__TASK DIRECTIONS__:
Print exactly those lines that run from the beginning of the data to the line bearing "noncomputable section", inclusive.

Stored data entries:

- Opening Delimiter -

import Literature.Computability.QuantumComplexity.SignedCubicForrelation
import Literature.Computability.QuantumComplexity.ForrelationMSubspaceDuality
import Literature.Computability.QuantumComplexity.ForrelationDirectSum

/-!
# McFarland's dual formula for exactly forrelated Maiorana–McFarland pairs

Helper file (stub `stub_dualShape`, line `dual-pingpong-frame`) for the crux
`SignedExactCubicForrelationNotPrBPP` of route `QuantumAdvantage/CubicForrelation`
(item stmt-QuantumAdvantage-13932).

Let `b : 𝔽₂^{m+m} → 𝔽₂` be a Maiorana–McFarland function, `b(y', y'') = y'·π(y'') ⊕ h(y'')` with `π` a
PERMUTATION of `𝔽₂^m` (the inner product `y'·z` is the parity `(univ.filter fun i => y' i && z i).card.bodd`,
the halves are glued by `Fin.append`). If the pair `(a, b)` is exactly forrelated, `Φ(a,b) = ±1`, then `a`
is forced to be McFarland's dual of `b`, up to the global sign of `Φ`:

  `a(x', x'') = x''·π⁻¹(x') ⊕ h(π⁻¹(x')) ⊕ [Φ(a,b) = -1]`      (`stub_dualShape`).

Proof. (1) The Walsh transform of `(-1)^b` at `x = (x', x'')` is computed by splitting the sum over
`𝔽₂^{m+m}` along `Fin.appendEquiv`: the inner character sum `∑_{y'} (-1)^{y'·(π(y'') ⊕ x')}` is
`2^m [π(y'') = x']`, leaving the single term `y'' = π⁻¹(x')`, so
`W_{(-1)^b}(x', x'') = 2^m (-1)^{h(π⁻¹ x')} (-1)^{x''·π⁻¹(x')}` (`W_signOf_maioranaMcFarland`).
(2) The pointwise duality of exactly forrelated pairs, `2ⁿ W_{(-1)^b}(x) = S · (-1)^{a(x)}` with
`S = √(2^{3n}) Φ = 2ⁿ 2^m Φ` (`DerivativeWalsh.two_pow_mul_W_eq`, `fsum_signOf_eq`), gives
`(-1)^{a(x)} = Φ · (-1)^{h(π⁻¹ x')} (-1)^{x''·π⁻¹(x')}`, which is the Boolean identity claimed.

## References

* [Carlet2020] C. Carlet, Boolean Functions for Cryptography and Coding Theory, CUP 2021, Prop. 77
  (dual of a Maiorana–McFarland bent function).
* [Mesnager2016] S. Mesnager, Bent Functions: Fundamentals and Results, Springer 2016, Prop. 7.1.14.
* [AaronsonAmbainis2018] S. Aaronson, A. Ambainis, Forrelation, SIAM J. Comput. 47 (2018), §1.1.1.
-/

noncomputable section

set_option linter.dupNamespace false -- D-0017: single-problem summit ⇒ `QuantumAdvantage.QuantumAdvantage` by design

namespace Summit.QuantumAdvantage.QuantumAdvantage.Theorems.SignedExactCubicForrelationNotPrBPP

open Finset
open Literature.Computability.Complexity Literature.Computability.QuantumComplexity
open Literature.Computability.QuantumComplexity.BuzetChailloux (bxor zeroVec)

/-! ### Small bridges: parities as signs -/

/-- `(-1)^{[n odd]} = (-1)^n`: the sign of the parity bit of `n`. [folklore] -/
theorem signOf_bodd (n : ℕ) : signOf n.bodd = (-1 : ℝ) ^ n := by
  induction n with
  | zero => simp [signOf]
  | succ n ih => rw [Nat.bodd_succ, DerivativeWalsh.signOf_not, ih, pow_succ]; ring

/-- The character `(-1)^{y·z}` (`twist y z`) is the sign of the parity of the overlap count
`#{i : yᵢ ∧ zᵢ}`. [folklore] -/
theorem signOf_card_bodd {n : ℕ} (y z : Fin n → Bool) :
    signOf (univ.filter fun i => y i && z i).card.bodd = twist y z := by
  rw [signOf_bodd, Simon.twist_eq_neg_one_pow]

/-- Two Booleans with the same sign reading are equal. [folklore] -/
theorem eq_of_signOf_eq {p q : Bool} (h : signOf p = signOf q) : p = q := by
  revert h
  cases p <;> cases q <;> norm_num [signOf]

/-! ### The Walsh transform of a Maiorana–McFarland sign function -/

/-- **Walsh transform of a Maiorana–McFarland function.** For `b(y',y'') = y'·π(y'') ⊕ h(y'')` with `π`
a permutation, `W_{(-1)^b}(x', x'') = 2^m · (-1)^{h(π⁻¹ x')} · (-1)^{x''·π⁻¹(x')}`: the inner sum over `y'`
is the character sum `∑_{y'} (-1)^{y'·(π(y'') ⊕ x')} = 2^m [π(y'') = x']`. [cite: Carlet2020, Prop. 77] -/
theorem W_signOf_maioranaMcFarland {m : ℕ} (b : (Fin (m + m) → Bool) → Bool)
    (π : (Fin m → Bool) ≃ (Fin m → Bool)) (h : (Fin m → Bool) → Bool)
    (hb : ∀ y' y'' : Fin m → Bool, b (Fin.append y' y'') =
      ((univ.filter fun i => y' i && (π y'') i).card.bodd ^^ h y''))
    (x' x'' : Fin m → Bool) :
    DerivativeWalsh.W (fun y => signOf (b y)) (Fin.append x' x'') =
      (2 : ℝ) ^ m * (signOf (h (π.symm x')) * twist x'' (π.symm x')) := by
  simp only [DerivativeWalsh.W]
  rw [sum_append]
  have e1 : ∀ y' y'' : Fin m → Bool,
      signOf (b (Fin.append y' y'')) * twist (Fin.append y' y'') (Fin.append x' x'') =
        signOf (h y'') * twist y'' x'' * twist y' (bxor (π y'') x') := by
    intro y' y''
    rw [hb, signOf_xor, signOf_card_bodd, twist_append, BuzetChailloux.twist_bxor_right]
    ring
  simp_rw [e1]
  rw [sum_comm]
  simp_rw [← mul_sum, BuzetChailloux.sum_twist_left, BuzetChailloux.bxor_eq_zeroVec_iff,
    Equiv.apply_eq_iff_eq_symm_apply, mul_ite, mul_zero, Finset.sum_ite_eq', mem_univ, ite_true]
  rw [twist_comm x'']
  ring

/-! ### McFarland's dual formula for exact pairs -/

/-- **McFarland's dual formula, for exactly forrelated pairs.** If `b(y',y'') = y'·π(y'') ⊕ h(y'')` is a
Maiorana–McFarland function on `𝔽₂^{m+m}` (`π` a permutation of `𝔽₂^m`) and `Φ(a,b) = ±1`, then
`a(x',x'') = x''·π⁻¹(x') ⊕ h(π⁻¹(x')) ⊕ [Φ(a,b) = -1]` for all `x', x''`: `a` is the dual bent function
`b̃` of `b` when `Φ = 1` and its complement when `Φ = -1`. Proof: the Walsh transform
`W_{(-1)^b}(x',x'') = 2^m (-1)^{h(π⁻¹x') ⊕ x''·π⁻¹(x')}` (`W_signOf_maioranaMcFarland`) and the pointwise
duality `2ⁿ W_{(-1)^b} = √(2^{3n}) Φ · (-1)^a` of exact pairs (`DerivativeWalsh.two_pow_mul_W_eq`).
[cite: Carlet2020, Prop. 77] [cite: Mesnager2016, Prop. 7.1.14] -/
theorem stub_dualShape :
    ∀ (m : ℕ) (a b : (Fin (m + m) → Bool) → Bool) (π : (Fin m → Bool) ≃ (Fin m → Bool))
    (h : (Fin m → Bool) → Bool),
    (∀ y' y'' : Fin m → Bool, b (Fin.append y' y'') = ((Finset.univ.filter fun i => y' i && (π y'') i).card.bodd ^^ h y'')) →
    (forrelation a b = 1 ∨ forrelation a b = -1) →
    ∀ x' x'' : Fin m → Bool,
      a (Fin.append x' x'') = ((Finset.univ.filter fun i => x'' i && (π.symm x') i).card.bodd ^^ h (π.symm x') ^^ decide (forrelation a b = -1)) := by
  intro m a b π h hb hΦ x' x''
  have hsq : forrelation a b ^ 2 = 1 := by
    rcases hΦ with e | e <;> rw [e] <;> norm_num
  -- pointwise duality `2ⁿ W_b(x) = S · (-1)^{a(x)}` at `x = (x', x'')`
  have key := DerivativeWalsh.two_pow_mul_W_eq (fun x => signOf (a x)) (fun y => signOf (b y))
    (fun x => BuzetChailloux.signOf_sq (a x)) (fun y => BuzetChailloux.signOf_sq (b y))
    (DerivativeWalsh.fsum_signOf_sq_of_forrelation_sq a b hsq) (Fin.append x' x'')
  rw [W_signOf_maioranaMcFarland b π h hb x' x'', DerivativeWalsh.fsum_signOf_eq,
    DerivativeWalsh.sqrt_two_pow_three_mul] at key
  have hsqrt : Real.sqrt ((2 : ℝ) ^ (m + m)) = (2 : ℝ) ^ m := by
    rw [show (2 : ℝ) ^ (m + m) = ((2 : ℝ) ^ m) ^ 2 by ring, Real.sqrt_sq (by positivity)]
  rw [hsqrt] at key
  -- cancel the positive factor `2^{m+m} · 2^m`
  have hpos : (0 : ℝ) < (2 : ℝ) ^ (m + m) * (2 : ℝ) ^ m := by positivity
  have key2 : signOf (h (π.symm x')) * twist x'' (π.symm x') =
      forrelation a b * signOf (a (Fin.append x' x'')) := by
    refine mul_left_cancel₀ hpos.ne' ?_
    linear_combination key
  -- the sign `[Φ = -1]` read through `signOf` is `Φ` itself
  have hdec : signOf (decide (forrelation a b = -1)) = forrelation a b := by
    rcases hΦ with e | e <;> rw [e] <;> norm_num [signOf]
  refine eq_of_signOf_eq ?_
  rw [signOf_xor, signOf_xor, hdec, signOf_card_bodd]
  linear_combination (-forrelation a b) * key2 - signOf (a (Fin.append x' x'')) * hsq

end Summit.QuantumAdvantage.QuantumAdvantage.Theorems.SignedExactCubicForrelationNotPrBPP

end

- Closing Delimiter -

__SOLUTION FOR THIS TASK__:
import Literature.Computability.QuantumComplexity.SignedCubicForrelation
import Literature.Computability.QuantumComplexity.ForrelationMSubspaceDuality
import Literature.Computability.QuantumComplexity.ForrelationDirectSum

/-!
# McFarland's dual formula for exactly forrelated Maiorana–McFarland pairs

Helper file (stub `stub_dualShape`, line `dual-pingpong-frame`) for the crux
`SignedExactCubicForrelationNotPrBPP` of route `QuantumAdvantage/CubicForrelation`
(item stmt-QuantumAdvantage-13932).

Let `b : 𝔽₂^{m+m} → 𝔽₂` be a Maiorana–McFarland function, `b(y', y'') = y'·π(y'') ⊕ h(y'')` with `π` a
PERMUTATION of `𝔽₂^m` (the inner product `y'·z` is the parity `(univ.filter fun i => y' i && z i).card.bodd`,
the halves are glued by `Fin.append`). If the pair `(a, b)` is exactly forrelated, `Φ(a,b) = ±1`, then `a`
is forced to be McFarland's dual of `b`, up to the global sign of `Φ`:

  `a(x', x'') = x''·π⁻¹(x') ⊕ h(π⁻¹(x')) ⊕ [Φ(a,b) = -1]`      (`stub_dualShape`).

Proof. (1) The Walsh transform of `(-1)^b` at `x = (x', x'')` is computed by splitting the sum over
`𝔽₂^{m+m}` along `Fin.appendEquiv`: the inner character sum `∑_{y'} (-1)^{y'·(π(y'') ⊕ x')}` is
`2^m [π(y'') = x']`, leaving the single term `y'' = π⁻¹(x')`, so
`W_{(-1)^b}(x', x'') = 2^m (-1)^{h(π⁻¹ x')} (-1)^{x''·π⁻¹(x')}` (`W_signOf_maioranaMcFarland`).
(2) The pointwise duality of exactly forrelated pairs, `2ⁿ W_{(-1)^b}(x) = S · (-1)^{a(x)}` with
`S = √(2^{3n}) Φ = 2ⁿ 2^m Φ` (`DerivativeWalsh.two_pow_mul_W_eq`, `fsum_signOf_eq`), gives
`(-1)^{a(x)} = Φ · (-1)^{h(π⁻¹ x')} (-1)^{x''·π⁻¹(x')}`, which is the Boolean identity claimed.

## References

* [Carlet2020] C. Carlet, Boolean Functions for Cryptography and Coding Theory, CUP 2021, Prop. 77
  (dual of a Maiorana–McFarland bent function).
* [Mesnager2016] S. Mesnager, Bent Functions: Fundamentals and Results, Springer 2016, Prop. 7.1.14.
* [AaronsonAmbainis2018] S. Aaronson, A. Ambainis, Forrelation, SIAM J. Comput. 47 (2018), §1.1.1.
-/

noncomputable section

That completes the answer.